Tuesday, June 06, 2006
"THE MYTH OF RELIGIOUS TOLERANCE"
is the title of an article in the current "Crisis" magazine, written by Rev. Thomas D. Williams, L.C., dean of the theology school at Rome's Regina Apostolorum University and Vatican analyst for NBC News. I'd like to post the whole thing, because Williams comes to grips with the morphing of values and doctrine that is being done in the name of "tolerance." Here's a little of it anyway:
...as a virtue, tolerance seems to have distanced itself so far from its etymological roots as to have become another word altogether. Thus the virtue of "tolerance" no longer implies the act of "toleration," but rather a general attitude of permissiveness and openness to diversity. A tolerant person will not tolerate all things, but only those things considered tolerable by the reigning cultural milieu. Tolerance therefore now has two radically incompatible meanings that create space for serious misunderstandings and abuse.

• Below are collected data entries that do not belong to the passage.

/-! ## §3 The certificate-shaped reader: rows 18's `hfacO` from the displayed legs `hMixO`, `hOneO` -/

/-- ★★★ **ROWS 18's MIXED FACTOR AT A GENERIC CUBE LETTER FROM THE DISPLAYED (3.46) LEGS** (twin of `factorsL2Mixed37Dir_of_pinsR`): member families of backgrounds `B x`,
carriers and records `𝔬 x : Ops (geo9Y x) (B x) (X x) (Y x) (ι x)`, `𝔡 x`, `𝔩 x`; the certificate's regime prefix `p.M₁ ≤ M_x → α₀ > 0 → c·M_x·α₀ ≤ p.a₁ → (B x).Reg335 c α₀ U →`
carried verbatim; displayed in that prefix: `Identities₂`, the two transposes, and the two LEGS at `(pM.BM, δ_M)`; displayed statics `StaticOK (𝔬 x) p.ρ p.Nc p.N′ p.Cℓ (κ x)`,
`(κ x).Bounded p.Kc p.θ₀ p.Cℓ M_x`, `p.OK`, `0 ≤ pM.BM`; numerics `MLeg(δ_M) ≤ p.M₁`, `p.δ₀ ≤ δ_M∕2`, `p.θ₀·e^{(3∕4+p.δ₀)p.ρ}·BLeg(δ_M)·pM.BM ≤ pM.θM` ⟹
`FactorsL2Mixed37Dir (𝔬 x) (𝔡 x) (𝔩 x) 1 (H x) pM.θM p.δ₀ U` in the same prefix — dag-n06-d's `hfacO` at `𝔬 x := opsWalkYO … (O x)`.
[cite: Balaban1985BackgroundPropagators, (3.88)–(3.89) p.409, Thm 3.1 (3.46) p.398, Cor 3.6 p.408, (3.35) p.396; Balaban1984PropagatorsII, (2.39)–(2.44) pp.229–230, (2.52)–(2.55) p.232, Lemma 2.1 (2.59)–(2.61) pp.233–234] -/
theorem factorsL2Mixed37Dir_of_legs [∀ x : MemberY d ℓ hd hL b₀ b₁ Mstar, DecidableEq (geo9Y x).Site] {δM : ℝ} (hδM : 0 < δM) (c : ℝ)
    {B : MemberY d ℓ hd hL b₀ b₁ Mstar → B9.Backgrounds} {X Y ι : MemberY d ℓ hd hL b₀ b₁ Mstar → Type}
    [∀ x, Fintype (X x)] [∀ x, Fintype (Y x)] [∀ x, Fintype (ι x)]
    (H : MemberY d ℓ hd hL b₀ b₁ Mstar → Prop)
    (𝔬 : ∀ x : MemberY d ℓ hd hL b₀ b₁ Mstar, Ops (geo9Y x) (B x) (X x) (Y x) (ι x))
    (𝔡 : ∀ x : MemberY d ℓ hd hL b₀ b₁ Mstar, DirOps37 (𝔬 x) (Fin (d + 1))) (𝔩 : ∀ x : MemberY d ℓ hd hL b₀ b₁ Mstar, DirLetters37 (𝔬 x) (Fin (d + 1)))
    (p : PinPrims) (hp : p.OK) (pM : MixedPrims) (hBM0 : 0 ≤ pM.BM) (κ : MemberY d ℓ hd hL b₀ b₁ Mstar → Sizes)
    (hst : ∀ x, StaticOK (𝔬 x) p.ρ p.Nc p.N' p.Cℓ (κ x)) (hκ : ∀ x, (κ x).Bounded p.Kc p.θ₀ p.Cℓ (geo9Y x).M)
    -- the displayed families, in the certificate's regime prefix
    (hIds : ∀ x : MemberY d ℓ hd hL b₀ b₁ Mstar, p.M₁ ≤ (geo9Y x).M → ∀ α₀ : ℝ, 0 < α₀ → c * (geo9Y x).M * α₀ ≤ p.a₁ →
      ∀ U : (B x).Cfg, (B x).Reg335 c α₀ U → Identities₂ (𝔬 x) (𝔡 x) (𝔩 x) 1 (H x) U)
    (hPt : ∀ x : MemberY d ℓ hd hL b₀ b₁ Mstar, p.M₁ ≤ (geo9Y x).M → ∀ α₀ : ℝ, 0 < α₀ → c * (geo9Y x).M * α₀ ≤ p.a₁ →
      ∀ U : (B x).Cfg, (B x).Reg335 c α₀ U → ∀ q' μ, IsTransposePair ((𝔩 x).Pt U q' μ) ((𝔩 x).P U q' μ))
    (hCt : ∀ x : MemberY d ℓ hd hL b₀ b₁ Mstar, p.M₁ ≤ (geo9Y x).M → ∀ α₀ : ℝ, 0 < α₀ → c * (geo9Y x).M * α₀ ≤ p.a₁ →
      ∀ U : (B x).Cfg, (B x).Reg335 c α₀ U → ∀ q', IsTransposePair ((𝔬 x).Ct U q') ((𝔬 x).Cop U q'))
    -- the two per-cube (3.46) LEGS at the generic cube letter, displayed
    (hMix : ∀ x : MemberY d ℓ hd hL b₀ b₁ Mstar, p.M₁ ≤ (geo9Y x).M → ∀ α₀ : ℝ, 0 < α₀ → c * (geo9Y x).M * α₀ ≤ p.a₁ →
      ∀ U : (B x).Cfg, (B x).Reg335 c α₀ U → ∀ (q' : ι x) (ν μ : Fin (d + 1)),
        BlockBd (g := toB6 (geo9Y x) 1 (H x)) (𝔬 x).blk (𝔬 x).blk ((𝔡 x).Dd U ν ∘ₗ (((𝔬 x).Gsq U q' * mulOp ((𝔬 x).h q')) ∘ₗ (𝔡 x).Dsd U μ))
          (fun (y y' : (geo9Y x).Site) => pM.BM * Real.exp (-(δM * (geo9Y x).dist y y'))))
    (hOne : ∀ x : MemberY d ℓ hd hL b₀ b₁ Mstar, p.M₁ ≤ (geo9Y x).M → ∀ α₀ : ℝ, 0 < α₀ → c * (geo9Y x).M * α₀ ≤ p.a₁ →
      ∀ U : (B x).Cfg, (B x).Reg335 c α₀ U → ∀ (q' : ι x) (μ : Fin (d + 1)),
        BlockBd (g := toB6 (geo9Y x) 1 (H x)) (𝔬 x).blk (𝔬 x).blk (((𝔬 x).Gsq U q' * mulOp ((𝔬 x).h q')) ∘ₗ (𝔡 x).Dsd U μ)
          (fun (y y' : (geo9Y x).Site) => pM.BM * (geo9Y x).len y ^ (1 : ℝ) * Real.exp (-(δM * (geo9Y x).dist y y'))))
    -- the three numeric side conditions at the NAMED constants
    (hM1 : MLeg d ℓ hd hL b₀ b₁ Mstar hδM ≤ p.M₁) (hδ1 : p.δ₀ ≤ δM / 2)
    (hθ1 : p.θ₀ * Real.exp ((3 / 4 + p.δ₀) * p.ρ) * (BLeg d ℓ hd hL b₀ b₁ Mstar hδM * pM.BM) ≤ pM.θM) :
    ∀ x : MemberY d ℓ hd hL b₀ b₁ Mstar, p.M₁ ≤ (geo9Y x).M → ∀ α₀ : ℝ, 0 < α₀ → c * (geo9Y x).M * α₀ ≤ p.a₁ →
      ∀ U : (B x).Cfg, (B x).Reg335 c α₀ U → FactorsL2Mixed37Dir (𝔬 x) (𝔡 x) (𝔩 x) 1 (H x) pM.θM p.δ₀ U := fun x hM α₀ hα ha U hU =>
  factorsL2Mixed37Dir_mono (𝔬 x) (𝔡 x) (𝔩 x) U
    (mul_nonneg (mul_nonneg hp.θ₀_nn (Real.exp_nonneg _)) (mul_nonneg (BLeg_pos d ℓ hd hL b₀ b₁ Mstar hδM).le hBM0)) hθ1 le_rfl
    (hst x).dnn (hst x).lenpos
    (factorsL2Mixed37Dir_memberY_of_legs_at d ℓ hd hL b₀ b₁ Mstar hδM x (hM1.trans hM) (H x) (𝔬 x) (𝔡 x) (𝔩 x) U (hst x) (hκ x) hp.θ₀_nn hp.one_le_Cℓ
      (hIds x hM α₀ hα ha U hU) (hPt x hM α₀ hα ha U hU) (hCt x hM α₀ hα ha U hU) hBM0 (hMix x hM α₀ hα ha U hU) (hOne x hM α₀ hα ha U hU)
      hp.δ₀_pos.le hδ1)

Tolerance and intolerance have no objective referent, but rather can be applied arbitrarily. Thus the accusation of intolerance has become a weapon against those whose standards for tolerance differ from one's own, and our criteria for tolerance depend on our subjective convictions or prejudices. ...
The affair grows even muddier when the "acceptance of diversity," present in modern definitions of tolerance, is thrown into the mix. The UN Declaration of Principles on Tolerance incorporates a prior statement from the UN Declaration on Race and Racial Prejudice, which states: "All individuals and groups have the right to be different." Taken at face value, this is a ridiculous claim. Suicide bombing is "different," as are genocide and sadomasochism. To say that one person has a right to be bad, simply because another happens to be good, is the lidicrous logic of diversity entitlement. ...
In the end, the question for everyone necessarily becomes not, "Shall I be tolerant or intolerant?" but rather, "What shall I tolerate and what shall I not tolerate?"
John Paul II is mentioned in a favorable light at the end of the article. As I read the applause, I couldn't help but think that JPII was the modern day promoter of "unity in diversity". I would have found Williams article even more appealing had he not tried to whitewash the unjustifiable.